The situation in this case can serve as a cautionary tale to orphan drug developers. Jacobus was the first company to develop amifampidine to treat LEMS, and Jacobus was the first company to receive the orphan drug designation for Ruzurgi. It was also already giving the drug out for free at research institutions like the Mayo Clinic for years before Catalyst filed its NDA for Firdapse. In the case of orphan drugs, perhaps companies like Jacobus could use this example to push for changes to ensure that companies who first develop an orphan drug do not get foreclosed from marketing it due to the delay between receiving an orphan drug designation and the filing of an NDA.

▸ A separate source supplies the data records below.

/-
Copyright: lit-balaban Phase-2 proof seat p34 (gen 21).  Statement-level skeleton of a published paper; no proof claims beyond what the
kernel checks below.
-/
import Literature.MathematicalPhysics.QuantumFieldTheory.BalabanImbrieJaffe1984to88.BIJ88NeumannPropagatorSmallFieldCloseDeriv
import Literature.MathematicalPhysics.QuantumFieldTheory.BalabanImbrieJaffe1984to88.BIJ88NeumannPropagatorSmoothNearClose
import Literature.MathematicalPhysics.QuantumFieldTheory.BalabanImbrieJaffe1984to88.BIJ88NeumannPropagatorSmoothNearRegionHolder

/-!
# [BalabanImbrieJaffe1988] p. 263 (2.31)–(2.32) / [BalabanImbrieJaffe1985] §7.3 p. 326 ⟵ [Balaban1983RegularityDecay] Theorem p. 573
# (1.11)–(1.12): **THE `δG_k(□, Ω)` COVARIANT-DERIVATIVE MEMBER, AND THE VALUE/DERIVATIVE CLOSENESS MEMBERS HYPOTHESIS-FREE, FOR A `U(1)`
# FIELD PLAQUETTE-SMALL NEAR `Ω` ONLY — the printed LOCAL hypothesis (2.32)** (file C-III of the TAKING: the local (H1) input of p29's
# `BIJ88Loc231RegionOfInputs` chains; files C-I/C-II = `BIJ88NeumannPropagatorSmoothNearClose` / `BIJ88DeltaLocSmoothNearRegionCwt`)

T. Bałaban, J. Imbrie, A. Jaffe, *Effective action and cluster properties of the abelian Higgs model*, Commun. Math. Phys. **114** (1988)
257–315 [BalabanImbrieJaffe1988], Sect. 2 p. 263 [PDF 7]: *"|(G_{k,loc}(u)f − G_k(Ω,u)f)(x)| ≦ e^{−cr(e_k)}e^{−c dist(suppt f,x)}‖f‖_∞ for
dist(x, Ω^c) ≧ O(r(e_k)). (2.31) … We assume that u is smooth in the □_α's entering the sum in (2.27); for (2.31) we assume smoothness
throughout the subset Ω ⊂ T_η. This means that in a neighborhood of each □_α there exists an A, λ such that u = exp[ie_kη(A + ∂λ)] with
|∂A|, |∂*A| ≦ O(p(e_k)). (2.32) … Bounds analogous to (2.30), (2.31) hold for covariant derivatives and Holder derivatives of G_{k,loc}(u) of
order less than two."*; [I] = T. Bałaban, J. Imbrie, A. Jaffe, *Renormalization of the Higgs model: minimizers, propagators and the stability of
mean field theory*, Commun. Math. Phys. **97** (1985) 299–329 [BalabanImbrieJaffe1985], §7.3 p. 326 [PDF 28]: *"The propagators arising from
Δ_k(u_k) … also satisfy the regularity and decay estimates of [7]. In order to remain within the framework of this reference, we remark that
by change of gauge u_k can be transformed in a local region Λ into a configuration of the form exp[ie_kηA], where A is smooth and small."*;
[6] = [7] of [I] = T. Bałaban, *Regularity and decay of lattice Green's functions*, Commun. Math. Phys. **89** (1983) 571–597
[Balaban1983RegularityDecay], Theorem p. 573 [PDF 3]: *"If Ω ⊂ Ω₀, then for δG_k(Ω,Ω₀,A) defined by the equality δG_k(Ω,Ω₀,A) = G_k(Ω,A) −
G_k(Ω₀,A), (1.11) we have the inequalities (1.5) and (1.6) (with the same restrictions on x, x′) with the additional factor (1.12) on the
right hand sides. For some simple sets Ω, e.g. for rectangular parallelepipeds, the inequalities hold without any restrictions on the points
x, x′"*.

statement-level skeleton of published theorems with citation tags; proofs where landed; nothing here is a claim about the Yang–Mills mass gap

PDFs held: `paper:balaban1988-cmp114-bij-abelian-higgs-effective-action` (p. 263 = PDF 7, re-read this session: text layer lines 16–25);
`paper:balaban1985-cmp97-bij-higgs-minimizers` (p. 326 = PDF 28); `paper:balaban1983-cmp89-regularity-decay` (p. 573 = PDF 3).

CITATION HEADER (lean-in-tree rule).  Part of the lit-balaban TYPED SKELETON (HOME `run/shared/lean/pub/lit-balaban/`), PHASE-2 proof seat
p34 gen 21 (unit `lit-balaban-p34-g21`; TAKING line HOME/STATUS.md 2026-08-23T12:07:14Z, free-target protocol G.5-34(d); file C-III added
at p29 gen 33's request 12:26:25Z).  WHAT IS REPRODUCED: located MEMBERS of rows **C2.Eq2.31** / **C2.Eq2.32** / **C2.Claim@263** (owner
r18; `C2S14-CLOSURE.md` §6 row «u smooth NEAR Ω only — the printed (2.32)», cells D / Hθ: the LOCAL (H1) input of p29's
`BIJ88Loc231RegionOfInputs.deriv231_region_of_inputs` / `holder231_region_of_inputs` / `exists_contour_holder231_region_of_inputs`) and of
r15's **C1.Eq7.3.1-7.3.2** / **C1.Claim@326** (located, cells only): [6]'s (1.11)–(1.12) COVARIANT-DERIVATIVE closeness member
`δ(D_uG_k)(□ ⊆ Ω)` for nested `k`-block unions at a `U(1)` field that is plaquette-small ONLY ON THE PLAQUETTES BASED WITHIN `2L^k` OF `Ω`
(nothing assumed elsewhere), plus the row-unrestricted forms and the HYPOTHESIS-FREE packages (all four (H1.10″) inputs discharged by p34
gen 20's LOCAL members).  It is p30 g28's `BIJ88NeumannPropagatorSmallFieldCloseDeriv.close112_smallField_deriv_of_inputs` (GLOBAL plaquette
smallness) with exactly two changes: the δG VALUE member it consumes is file C-I's `close112_smoothNear_of_inputs` (local hypothesis; Agmon
bound with the coercivity supplied on `□`-supported fields by gen 16's region Poincaré inequality in gen 20's blockwise gauge), and the centred
axial gauge of the local gradient step is p32's directional gauge `centredGaugeDir` read through gen 20's
`dist1_centredGaugeDir_le_supDist_of_near` (the plaquettes it reads are based within `2r + 2 ≤ 2L^k` of the deep bond's base point
`y₀ ∈ □ ⊆ Ω`); p30 g29's `…CloseAllRows` / `…CloseRegion` row-extension and packaging re-run on top.  No row is restated and no head changes.
USED BY NAME, never restated: p30's `covD_sub_covD` / `norm_covD_apply` / `nOp_univ_diff_apply_eq_zero` / `exists_depth` / `depth_le_add` /
`mem_of_depth_pos` / `interior_of_depth_two` / `nOp_gaugeAct_mulVec_smul` / `supDist_le_half`; gen 25's `local_gradient_bound` /
`norm_covDiff_gaugeAct` / `gamma_nsq_le_one` (`BIJ85ScalarPropagatorSupDecayDeriv`), `flat_kernel_diffs`; p32's `centredGaugeDir`; p34 gen 20's
`dist1_centredGaugeDir_le_supDist_of_near` / `decay110_smoothNear_region` / `plaqSmall_near_of_smoothOn` (B-I),
`decay110_smoothNear_region_deriv_uniform` (B-II), gen 21's `close112_smoothNear_of_inputs` (C-I); r18's `SmoothOn`.  p30's PRIVATE kernels
`exp_edge` / `exp_ball` (g28) and `mono_bound` / `mono_bound2` / `shallow_budget` / `threshold_smallness` / `adm_dist_of_shallow` (g29) are
COPIED here as private kernels with attribution (they are not importable / kept below the (2.3x) chain).  Kind: theorems only (no definition,
no `Prop`-valued fact).

WHAT IS PROVED (theorems only; 0 `sorry`; standard axioms).  Objects: p31's region Neumann propagators `G_k(X,u) = gBox (α_kL^{kd}) ε⁻¹ u k X`,
`X` a union of `k`-blocks (`IsBlockUnion`), `covD ε⁻¹ u φ ⟨x,μ⟩ = ε⁻¹(u_{x,μ}φ(x+e_μ) − φ(x))`, `T(x,y) = |x − y|_∞` (`B5Ineq137Torus.T P 0`).
* §2 **`close112_smoothNear_deriv_of_inputs`** — for `2 ≤ d ≤ 3`, `L` odd `> 1`, `a > 0`, `c₀ ≥ 0`, `δ₀ > 0` there are `c₂, δ₂ > 0` such that
  for every volume, every `1 ≤ k ≤ K`, every region `Ω` and every `U(1)` field `u` with `‖u(∂p) − 1‖ ≤ θ` FOR THE PLAQUETTES BASED WITHIN
  `2L^k` OF `Ω` (`0 ≤ θ`, `2d³(L^{2k}θ)² ≤ 1`, and the blockwise-gauge threshold `2(L^k−1)L^k·d·T² + 2(d(L^k−1)T)² ≤ ½` at some
  `T ≥ (d−1)(L^k−1)θ` — C-I's hypotheses verbatim), all nested `k`-block unions `□ ⊆ Ω` carrying the two (H1.10″) VALUE members on the
  `□`-rows and the two (H1.10″)-`D` members on the rows `x` with `{T(x,·) < L^k} ⊆ □`, all four at `(c₀, δ₀)` (HYPOTHESES), every row
  `x ∈ □` with `dist_∞(x, T ∖ □) ≥ 14L^k`, every `f` supported in `□` and every `μ`:
  `‖covD ε⁻¹ u (G_k(□,u)f)⟨x,μ⟩ − covD ε⁻¹ u (G_k(Ω,u)f)⟨x,μ⟩‖ ≤ (L^kε)·c₂e^{−δ₂D/L^k}e^{−δ₂(D_b + D_f)/L^k}·F`;
* §3 **`close112_smoothNear_deriv_of_inputs_ballRows`** (rows with `L^k ≤ T(x,w)` for all `w ∉ □`) and **`close112_smoothNear_of_inputs_allRows`**
  (C-I's VALUE member at EVERY row `x ∈ □`) — p30 g29's row extensions re-run;
* §4 **`inputs110_smoothNear_region`** (the four (H1.10″) inputs + the two thresholds for nested block unions `□ ⊆ Ω` from `(L^{2k}θ)² ≤ 1/500`
  and plaquette smallness NEAR `Ω` ONLY: B-I `decay110_smoothNear_region` ×2, B-II `decay110_smoothNear_region_deriv_uniform` ×2 — a cube's
  neighbourhood lies in `Ω`'s), **`close112_smoothNear_region`** (value, every row, hypothesis-free), **`close112_smoothNear_region_deriv`**
  (covariant derivative, ball rows, hypothesis-free);
* §5 **`close112_smoothOn_region`**, **`close112_smoothOn_region_deriv`** — §4 UNDER THE PRINTED (2.32): r18's `SmoothOn e_k η C 𝓅 X B Pl (cfg u)`
  with `Pl ⊇` the plaquettes based within `2L^k` of `Ω`, `B ⊇` their bonds, threshold `(L^{2k}·e_kη²C𝓅)² ≤ 1/500`.
HONEST SCOPE / DIVERGENCE.  (i) Hypothesis LOCAL as printed, in the tree's currency (plaquette smallness within sup-distance `2L^k` of `Ω`; a
vortex in a hole of `Ω` is allowed); (2.32) via `SmoothOn` with the clause `|∂*A|` and the site set unused.  (ii)–(v) of p30 g28/g29 otherwise
verbatim: `U(1)` only, `2 ≤ d ≤ 3`, `L` odd `> 1`, `1 ≤ k ≤ K`; rows at sup-depth `≥ 14L^k` (§2) resp. `≥ L^k` (§3–§5) — [6]'s *"with the same
restrictions on x"* with OUR `R₀`; the Hölder member of the clause is p27's lane; constants explicit, depending on `(d, L, a, c₀, δ₀)` only.
DIVERGENCE OF METHOD as disclosed by p30 (local interior gradient estimate + weighted maximum principle instead of [6]'s random walk).
Literature + Mathlib only.  Nothing here is summit progress, continuum or Clay.  Unit `lit-balaban-p34` (literature-prover-lit-balaban-p34-g21-0),
HOME `run/shared/lean/pub/lit-balaban/`, 2026-08-23.
-/

open scoped BigOperators ComplexConjugate
open Finset Matrix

Perhaps FDA’s decision was intended to permit Jacobus to enjoy a slice of the profits for a drug it did develop first. But giving this credit should not come at the expense of inadvertently setting precedent that can potentially upset a much larger, and much more active part of the pharmaceutical industry. As such, orphan drug companies should take steps to protect their innovations by following through on the entire process – from filing patents to submitting the NDA to requesting their pediatric exclusivity – to mitigate the risk that a later filer is able to secure exclusivity on a first filer’s drug.

1 21 U.S.C.S. § 360
2 LEMS is a rare autoimmune disease in which one’s immune system attacks the body’s own tissue. There are only about 400 known cases of LEMS in the US. Lambert Eaton Myasthenic Syndrome, NATIONAL ORGANIZATION FOR RARE DISEASES, 2019
https://rarediseases.org/rare-diseases/lambert-eaton-myasthenic-syndrome/#:~:text=Affected%20Populations,LEMS%20in%20the%20United%20States”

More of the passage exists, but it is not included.